_WHAT YOU SHOULD DO_
Copy exactly the lines of the data below that run from the line holding "exact tsum_congr fun v => by ring" through the line holding "have e : ∀ v", both ends included.

_RECORD SET_
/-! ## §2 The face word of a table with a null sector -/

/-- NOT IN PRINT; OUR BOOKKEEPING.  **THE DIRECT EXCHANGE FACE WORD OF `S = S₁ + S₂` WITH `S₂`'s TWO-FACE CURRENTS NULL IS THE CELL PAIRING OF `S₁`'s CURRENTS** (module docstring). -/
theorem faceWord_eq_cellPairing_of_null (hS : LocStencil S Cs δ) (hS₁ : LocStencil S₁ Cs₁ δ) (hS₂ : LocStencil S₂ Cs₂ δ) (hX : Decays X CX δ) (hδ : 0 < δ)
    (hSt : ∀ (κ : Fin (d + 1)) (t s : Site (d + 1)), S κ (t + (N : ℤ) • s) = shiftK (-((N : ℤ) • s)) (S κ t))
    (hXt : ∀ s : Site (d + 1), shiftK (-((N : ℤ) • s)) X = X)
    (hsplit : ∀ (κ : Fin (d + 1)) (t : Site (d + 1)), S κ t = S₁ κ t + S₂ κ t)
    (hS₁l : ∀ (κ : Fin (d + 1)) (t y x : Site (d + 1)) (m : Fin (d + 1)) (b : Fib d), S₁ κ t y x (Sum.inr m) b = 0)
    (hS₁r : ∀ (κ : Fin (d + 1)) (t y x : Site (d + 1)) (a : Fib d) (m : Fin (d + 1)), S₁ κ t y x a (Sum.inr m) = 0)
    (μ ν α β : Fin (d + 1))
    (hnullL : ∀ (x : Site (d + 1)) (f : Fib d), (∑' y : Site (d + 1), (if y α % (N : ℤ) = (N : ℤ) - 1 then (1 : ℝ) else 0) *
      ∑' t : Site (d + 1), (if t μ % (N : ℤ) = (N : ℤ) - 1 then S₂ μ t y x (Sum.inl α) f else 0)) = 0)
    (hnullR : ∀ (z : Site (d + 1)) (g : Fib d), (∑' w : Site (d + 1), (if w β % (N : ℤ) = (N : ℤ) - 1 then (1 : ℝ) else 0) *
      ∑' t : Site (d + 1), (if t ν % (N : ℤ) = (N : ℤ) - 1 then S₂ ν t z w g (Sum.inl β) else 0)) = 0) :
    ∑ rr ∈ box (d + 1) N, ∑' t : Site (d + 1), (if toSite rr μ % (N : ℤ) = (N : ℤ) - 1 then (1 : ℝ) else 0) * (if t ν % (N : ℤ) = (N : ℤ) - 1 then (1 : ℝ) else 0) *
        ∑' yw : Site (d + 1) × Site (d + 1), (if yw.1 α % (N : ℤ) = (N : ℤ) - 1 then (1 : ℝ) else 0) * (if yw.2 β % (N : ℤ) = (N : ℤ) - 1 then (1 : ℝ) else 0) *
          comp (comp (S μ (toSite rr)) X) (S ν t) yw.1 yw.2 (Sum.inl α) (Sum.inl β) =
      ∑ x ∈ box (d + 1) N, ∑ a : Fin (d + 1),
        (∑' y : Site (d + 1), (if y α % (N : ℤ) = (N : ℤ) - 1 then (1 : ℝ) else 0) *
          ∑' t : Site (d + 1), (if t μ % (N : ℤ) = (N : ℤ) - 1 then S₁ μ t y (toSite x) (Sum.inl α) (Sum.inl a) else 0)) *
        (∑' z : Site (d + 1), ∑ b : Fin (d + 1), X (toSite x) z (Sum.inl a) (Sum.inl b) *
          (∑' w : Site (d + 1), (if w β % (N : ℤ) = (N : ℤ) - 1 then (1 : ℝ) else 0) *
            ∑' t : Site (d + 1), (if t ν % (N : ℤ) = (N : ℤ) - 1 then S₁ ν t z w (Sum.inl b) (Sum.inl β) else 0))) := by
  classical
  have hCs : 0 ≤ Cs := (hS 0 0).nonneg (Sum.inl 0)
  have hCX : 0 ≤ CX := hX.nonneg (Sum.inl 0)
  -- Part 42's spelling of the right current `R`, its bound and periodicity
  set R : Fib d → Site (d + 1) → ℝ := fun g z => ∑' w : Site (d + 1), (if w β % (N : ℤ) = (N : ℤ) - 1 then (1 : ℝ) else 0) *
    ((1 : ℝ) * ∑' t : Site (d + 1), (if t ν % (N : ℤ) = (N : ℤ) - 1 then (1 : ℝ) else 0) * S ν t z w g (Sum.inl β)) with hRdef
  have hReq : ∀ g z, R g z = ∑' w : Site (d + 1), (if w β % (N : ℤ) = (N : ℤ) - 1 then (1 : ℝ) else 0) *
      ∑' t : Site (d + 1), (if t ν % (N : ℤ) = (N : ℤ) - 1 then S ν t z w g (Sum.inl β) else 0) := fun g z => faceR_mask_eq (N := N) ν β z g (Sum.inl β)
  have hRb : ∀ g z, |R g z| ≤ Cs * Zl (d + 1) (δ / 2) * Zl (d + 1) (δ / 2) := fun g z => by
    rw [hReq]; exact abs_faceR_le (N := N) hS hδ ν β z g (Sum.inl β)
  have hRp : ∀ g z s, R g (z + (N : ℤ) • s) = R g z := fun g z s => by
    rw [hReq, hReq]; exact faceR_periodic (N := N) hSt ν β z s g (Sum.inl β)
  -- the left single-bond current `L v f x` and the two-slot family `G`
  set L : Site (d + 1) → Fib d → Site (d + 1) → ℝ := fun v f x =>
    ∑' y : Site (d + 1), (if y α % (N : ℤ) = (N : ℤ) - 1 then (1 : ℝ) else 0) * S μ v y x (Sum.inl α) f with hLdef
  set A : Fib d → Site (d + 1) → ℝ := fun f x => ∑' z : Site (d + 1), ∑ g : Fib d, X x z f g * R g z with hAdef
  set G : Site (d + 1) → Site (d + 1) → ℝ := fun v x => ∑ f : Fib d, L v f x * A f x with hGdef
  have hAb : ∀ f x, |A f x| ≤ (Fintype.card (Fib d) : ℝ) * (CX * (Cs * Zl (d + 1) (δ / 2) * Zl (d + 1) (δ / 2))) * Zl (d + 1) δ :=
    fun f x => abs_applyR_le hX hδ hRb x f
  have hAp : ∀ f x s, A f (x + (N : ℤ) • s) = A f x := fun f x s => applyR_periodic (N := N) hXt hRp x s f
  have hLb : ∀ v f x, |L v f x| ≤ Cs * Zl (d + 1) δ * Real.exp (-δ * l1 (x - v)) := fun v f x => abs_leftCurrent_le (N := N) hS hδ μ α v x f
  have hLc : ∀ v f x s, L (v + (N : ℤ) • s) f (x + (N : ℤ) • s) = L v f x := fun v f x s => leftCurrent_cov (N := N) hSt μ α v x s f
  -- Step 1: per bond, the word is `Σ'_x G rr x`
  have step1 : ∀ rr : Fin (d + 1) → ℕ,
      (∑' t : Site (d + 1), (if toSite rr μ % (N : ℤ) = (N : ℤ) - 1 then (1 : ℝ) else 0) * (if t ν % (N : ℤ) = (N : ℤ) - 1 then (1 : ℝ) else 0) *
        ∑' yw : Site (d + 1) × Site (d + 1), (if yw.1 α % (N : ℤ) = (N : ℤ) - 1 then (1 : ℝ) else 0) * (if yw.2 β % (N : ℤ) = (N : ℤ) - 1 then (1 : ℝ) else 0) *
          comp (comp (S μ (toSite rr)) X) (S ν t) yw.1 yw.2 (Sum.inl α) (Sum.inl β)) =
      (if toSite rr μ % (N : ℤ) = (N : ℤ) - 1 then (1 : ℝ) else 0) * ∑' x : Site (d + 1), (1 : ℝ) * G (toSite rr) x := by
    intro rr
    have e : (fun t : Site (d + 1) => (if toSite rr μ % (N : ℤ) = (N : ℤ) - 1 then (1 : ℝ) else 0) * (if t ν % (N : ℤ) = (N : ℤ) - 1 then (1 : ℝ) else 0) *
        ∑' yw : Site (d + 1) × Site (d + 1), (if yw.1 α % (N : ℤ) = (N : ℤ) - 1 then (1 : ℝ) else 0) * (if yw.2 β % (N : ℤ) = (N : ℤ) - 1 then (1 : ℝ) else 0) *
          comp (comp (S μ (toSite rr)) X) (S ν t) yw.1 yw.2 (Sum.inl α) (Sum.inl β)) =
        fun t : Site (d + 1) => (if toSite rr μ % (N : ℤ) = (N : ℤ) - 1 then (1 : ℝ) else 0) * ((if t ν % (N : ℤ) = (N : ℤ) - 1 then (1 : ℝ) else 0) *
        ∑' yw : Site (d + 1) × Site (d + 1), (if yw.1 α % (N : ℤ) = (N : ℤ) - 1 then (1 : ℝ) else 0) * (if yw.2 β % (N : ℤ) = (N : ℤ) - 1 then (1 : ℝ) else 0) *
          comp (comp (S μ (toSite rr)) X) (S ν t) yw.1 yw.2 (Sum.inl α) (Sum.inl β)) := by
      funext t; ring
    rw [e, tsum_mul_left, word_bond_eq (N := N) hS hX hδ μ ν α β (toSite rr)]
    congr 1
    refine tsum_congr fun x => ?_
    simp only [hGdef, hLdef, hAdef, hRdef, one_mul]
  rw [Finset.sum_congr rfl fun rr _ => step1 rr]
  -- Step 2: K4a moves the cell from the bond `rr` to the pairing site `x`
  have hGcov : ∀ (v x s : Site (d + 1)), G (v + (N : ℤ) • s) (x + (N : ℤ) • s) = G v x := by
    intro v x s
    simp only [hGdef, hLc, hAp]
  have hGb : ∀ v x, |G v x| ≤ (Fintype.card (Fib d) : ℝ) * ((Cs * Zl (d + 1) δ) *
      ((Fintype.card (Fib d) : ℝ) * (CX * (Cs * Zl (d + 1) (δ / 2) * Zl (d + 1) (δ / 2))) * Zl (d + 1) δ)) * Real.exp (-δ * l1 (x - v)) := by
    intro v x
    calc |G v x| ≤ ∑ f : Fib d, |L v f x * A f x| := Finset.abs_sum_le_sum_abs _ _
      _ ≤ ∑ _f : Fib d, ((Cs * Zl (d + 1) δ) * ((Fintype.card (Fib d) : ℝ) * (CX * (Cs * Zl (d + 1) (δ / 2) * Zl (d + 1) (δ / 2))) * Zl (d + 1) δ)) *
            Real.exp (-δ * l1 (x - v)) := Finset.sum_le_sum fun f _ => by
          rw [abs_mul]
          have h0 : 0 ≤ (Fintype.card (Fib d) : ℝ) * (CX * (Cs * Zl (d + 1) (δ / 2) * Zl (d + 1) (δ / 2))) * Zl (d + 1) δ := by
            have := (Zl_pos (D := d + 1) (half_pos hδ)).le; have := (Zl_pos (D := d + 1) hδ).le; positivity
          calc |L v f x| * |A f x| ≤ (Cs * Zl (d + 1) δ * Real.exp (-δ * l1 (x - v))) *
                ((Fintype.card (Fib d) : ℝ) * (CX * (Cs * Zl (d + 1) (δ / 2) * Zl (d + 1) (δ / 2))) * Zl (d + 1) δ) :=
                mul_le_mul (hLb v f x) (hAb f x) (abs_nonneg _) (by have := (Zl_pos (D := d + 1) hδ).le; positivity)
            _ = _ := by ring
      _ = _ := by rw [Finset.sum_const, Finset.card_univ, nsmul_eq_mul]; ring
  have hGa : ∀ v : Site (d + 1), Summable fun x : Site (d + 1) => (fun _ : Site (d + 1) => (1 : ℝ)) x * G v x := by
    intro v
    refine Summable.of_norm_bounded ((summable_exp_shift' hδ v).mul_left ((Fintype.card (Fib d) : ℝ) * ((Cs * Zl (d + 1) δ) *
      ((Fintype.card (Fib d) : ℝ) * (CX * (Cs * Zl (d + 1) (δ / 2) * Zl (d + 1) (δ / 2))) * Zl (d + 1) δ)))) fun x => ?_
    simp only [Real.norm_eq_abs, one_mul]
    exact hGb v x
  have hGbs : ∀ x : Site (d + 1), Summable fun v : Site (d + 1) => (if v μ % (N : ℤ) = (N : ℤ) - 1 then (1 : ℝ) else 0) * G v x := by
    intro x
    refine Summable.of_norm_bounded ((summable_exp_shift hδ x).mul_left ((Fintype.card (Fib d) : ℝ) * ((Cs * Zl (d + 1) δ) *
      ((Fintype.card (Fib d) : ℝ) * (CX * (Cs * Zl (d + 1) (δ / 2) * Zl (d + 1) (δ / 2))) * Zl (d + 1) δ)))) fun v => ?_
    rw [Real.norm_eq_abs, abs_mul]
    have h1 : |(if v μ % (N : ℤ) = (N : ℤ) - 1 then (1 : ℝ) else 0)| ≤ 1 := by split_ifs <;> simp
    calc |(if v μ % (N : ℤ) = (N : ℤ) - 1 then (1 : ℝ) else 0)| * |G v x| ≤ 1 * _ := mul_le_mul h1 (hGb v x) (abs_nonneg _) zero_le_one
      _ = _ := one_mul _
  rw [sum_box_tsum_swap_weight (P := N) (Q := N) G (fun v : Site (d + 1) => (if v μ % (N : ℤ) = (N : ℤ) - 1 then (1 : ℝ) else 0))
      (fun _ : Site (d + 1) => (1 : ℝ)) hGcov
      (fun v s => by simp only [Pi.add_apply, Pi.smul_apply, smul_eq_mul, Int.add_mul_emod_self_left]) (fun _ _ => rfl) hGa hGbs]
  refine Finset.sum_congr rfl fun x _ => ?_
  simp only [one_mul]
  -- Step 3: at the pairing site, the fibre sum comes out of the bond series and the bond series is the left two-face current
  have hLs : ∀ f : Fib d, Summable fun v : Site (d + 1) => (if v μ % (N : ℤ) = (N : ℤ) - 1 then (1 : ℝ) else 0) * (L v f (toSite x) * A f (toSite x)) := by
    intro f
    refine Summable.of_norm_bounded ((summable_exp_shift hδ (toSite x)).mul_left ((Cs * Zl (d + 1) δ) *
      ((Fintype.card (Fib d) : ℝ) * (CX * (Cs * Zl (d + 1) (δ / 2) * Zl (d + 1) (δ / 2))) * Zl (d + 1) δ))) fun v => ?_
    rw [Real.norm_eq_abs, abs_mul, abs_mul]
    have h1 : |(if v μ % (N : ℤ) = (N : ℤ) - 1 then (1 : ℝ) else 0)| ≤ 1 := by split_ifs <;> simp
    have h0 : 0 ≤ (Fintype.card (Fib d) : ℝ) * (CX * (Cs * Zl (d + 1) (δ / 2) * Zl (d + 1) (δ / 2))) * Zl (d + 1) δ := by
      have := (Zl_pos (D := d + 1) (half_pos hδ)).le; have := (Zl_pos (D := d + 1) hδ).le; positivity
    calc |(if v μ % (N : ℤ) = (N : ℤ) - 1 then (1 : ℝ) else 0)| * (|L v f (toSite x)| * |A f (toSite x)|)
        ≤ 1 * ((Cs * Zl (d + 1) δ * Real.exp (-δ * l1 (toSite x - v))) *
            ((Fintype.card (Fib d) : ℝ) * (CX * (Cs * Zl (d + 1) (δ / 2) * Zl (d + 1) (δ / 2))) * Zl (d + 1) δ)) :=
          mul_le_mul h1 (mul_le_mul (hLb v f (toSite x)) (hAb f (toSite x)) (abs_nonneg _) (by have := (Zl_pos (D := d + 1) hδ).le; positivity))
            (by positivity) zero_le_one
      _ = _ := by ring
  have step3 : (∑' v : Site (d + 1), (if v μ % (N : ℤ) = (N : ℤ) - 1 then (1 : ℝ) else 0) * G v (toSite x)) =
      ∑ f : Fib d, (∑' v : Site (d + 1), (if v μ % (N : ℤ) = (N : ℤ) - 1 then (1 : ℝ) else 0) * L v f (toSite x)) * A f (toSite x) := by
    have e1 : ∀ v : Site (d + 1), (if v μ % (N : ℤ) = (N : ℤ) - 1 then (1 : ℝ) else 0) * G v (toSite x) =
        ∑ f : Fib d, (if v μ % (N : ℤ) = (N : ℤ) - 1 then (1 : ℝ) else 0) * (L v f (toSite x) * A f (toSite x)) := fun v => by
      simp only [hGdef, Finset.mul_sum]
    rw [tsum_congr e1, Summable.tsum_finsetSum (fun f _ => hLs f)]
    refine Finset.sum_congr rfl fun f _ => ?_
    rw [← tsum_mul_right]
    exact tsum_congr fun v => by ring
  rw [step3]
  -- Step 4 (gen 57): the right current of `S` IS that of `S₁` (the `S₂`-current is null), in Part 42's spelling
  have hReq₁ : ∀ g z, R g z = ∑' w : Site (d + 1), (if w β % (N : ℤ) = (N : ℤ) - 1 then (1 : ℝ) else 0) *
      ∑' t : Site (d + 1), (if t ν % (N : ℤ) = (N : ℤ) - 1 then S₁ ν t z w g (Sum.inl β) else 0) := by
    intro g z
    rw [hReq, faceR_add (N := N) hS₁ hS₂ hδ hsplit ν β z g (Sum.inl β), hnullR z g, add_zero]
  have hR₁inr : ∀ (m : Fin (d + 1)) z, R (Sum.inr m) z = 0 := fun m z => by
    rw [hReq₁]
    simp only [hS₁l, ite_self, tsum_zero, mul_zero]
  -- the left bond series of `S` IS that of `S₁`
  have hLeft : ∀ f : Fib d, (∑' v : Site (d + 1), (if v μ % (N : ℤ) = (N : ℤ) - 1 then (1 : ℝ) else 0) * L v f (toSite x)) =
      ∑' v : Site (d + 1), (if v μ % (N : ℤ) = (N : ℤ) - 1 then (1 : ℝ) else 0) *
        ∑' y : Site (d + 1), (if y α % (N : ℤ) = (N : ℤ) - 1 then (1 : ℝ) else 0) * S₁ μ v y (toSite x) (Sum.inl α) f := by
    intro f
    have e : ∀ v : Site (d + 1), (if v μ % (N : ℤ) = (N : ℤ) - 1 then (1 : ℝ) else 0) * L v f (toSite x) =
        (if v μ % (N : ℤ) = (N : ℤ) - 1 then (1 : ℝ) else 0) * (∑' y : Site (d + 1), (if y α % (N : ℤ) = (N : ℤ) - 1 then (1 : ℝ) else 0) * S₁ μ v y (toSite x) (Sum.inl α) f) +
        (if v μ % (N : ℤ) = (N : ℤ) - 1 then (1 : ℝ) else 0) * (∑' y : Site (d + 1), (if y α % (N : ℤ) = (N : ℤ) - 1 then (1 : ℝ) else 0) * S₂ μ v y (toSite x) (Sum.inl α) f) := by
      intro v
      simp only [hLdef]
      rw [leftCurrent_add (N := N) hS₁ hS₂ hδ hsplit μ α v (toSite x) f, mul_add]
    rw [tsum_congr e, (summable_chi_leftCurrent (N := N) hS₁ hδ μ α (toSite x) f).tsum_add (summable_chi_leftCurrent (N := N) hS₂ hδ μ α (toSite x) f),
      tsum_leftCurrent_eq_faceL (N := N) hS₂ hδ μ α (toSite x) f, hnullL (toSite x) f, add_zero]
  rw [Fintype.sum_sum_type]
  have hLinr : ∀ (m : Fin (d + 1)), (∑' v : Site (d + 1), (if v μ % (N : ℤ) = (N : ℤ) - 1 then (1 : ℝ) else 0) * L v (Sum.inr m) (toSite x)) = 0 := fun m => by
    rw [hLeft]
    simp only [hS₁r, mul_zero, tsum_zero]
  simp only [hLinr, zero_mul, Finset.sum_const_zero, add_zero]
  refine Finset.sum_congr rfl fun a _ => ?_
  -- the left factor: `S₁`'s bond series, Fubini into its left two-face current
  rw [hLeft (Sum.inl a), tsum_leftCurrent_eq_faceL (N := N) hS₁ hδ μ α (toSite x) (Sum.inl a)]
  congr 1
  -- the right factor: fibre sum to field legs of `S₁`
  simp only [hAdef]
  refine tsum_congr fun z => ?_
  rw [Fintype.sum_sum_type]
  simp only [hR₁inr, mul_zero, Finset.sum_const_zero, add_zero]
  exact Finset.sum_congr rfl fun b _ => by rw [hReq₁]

_ANSWER BOX_
    exact tsum_congr fun v => by ring
  rw [step3]
  -- Step 4 (gen 57): the right current of `S` IS that of `S₁` (the `S₂`-current is null), in Part 42's spelling
  have hReq₁ : ∀ g z, R g z = ∑' w : Site (d + 1), (if w β % (N : ℤ) = (N : ℤ) - 1 then (1 : ℝ) else 0) *
      ∑' t : Site (d + 1), (if t ν % (N : ℤ) = (N : ℤ) - 1 then S₁ ν t z w g (Sum.inl β) else 0) := by
    intro g z
    rw [hReq, faceR_add (N := N) hS₁ hS₂ hδ hsplit ν β z g (Sum.inl β), hnullR z g, add_zero]
  have hR₁inr : ∀ (m : Fin (d + 1)) z, R (Sum.inr m) z = 0 := fun m z => by
    rw [hReq₁]
    simp only [hS₁l, ite_self, tsum_zero, mul_zero]
  -- the left bond series of `S` IS that of `S₁`
  have hLeft : ∀ f : Fib d, (∑' v : Site (d + 1), (if v μ % (N : ℤ) = (N : ℤ) - 1 then (1 : ℝ) else 0) * L v f (toSite x)) =
      ∑' v : Site (d + 1), (if v μ % (N : ℤ) = (N : ℤ) - 1 then (1 : ℝ) else 0) *
        ∑' y : Site (d + 1), (if y α % (N : ℤ) = (N : ℤ) - 1 then (1 : ℝ) else 0) * S₁ μ v y (toSite x) (Sum.inl α) f := by
    intro f
    have e : ∀ v : Site (d + 1), (if v μ % (N : ℤ) = (N : ℤ) - 1 then (1 : ℝ) else 0) * L v f (toSite x) =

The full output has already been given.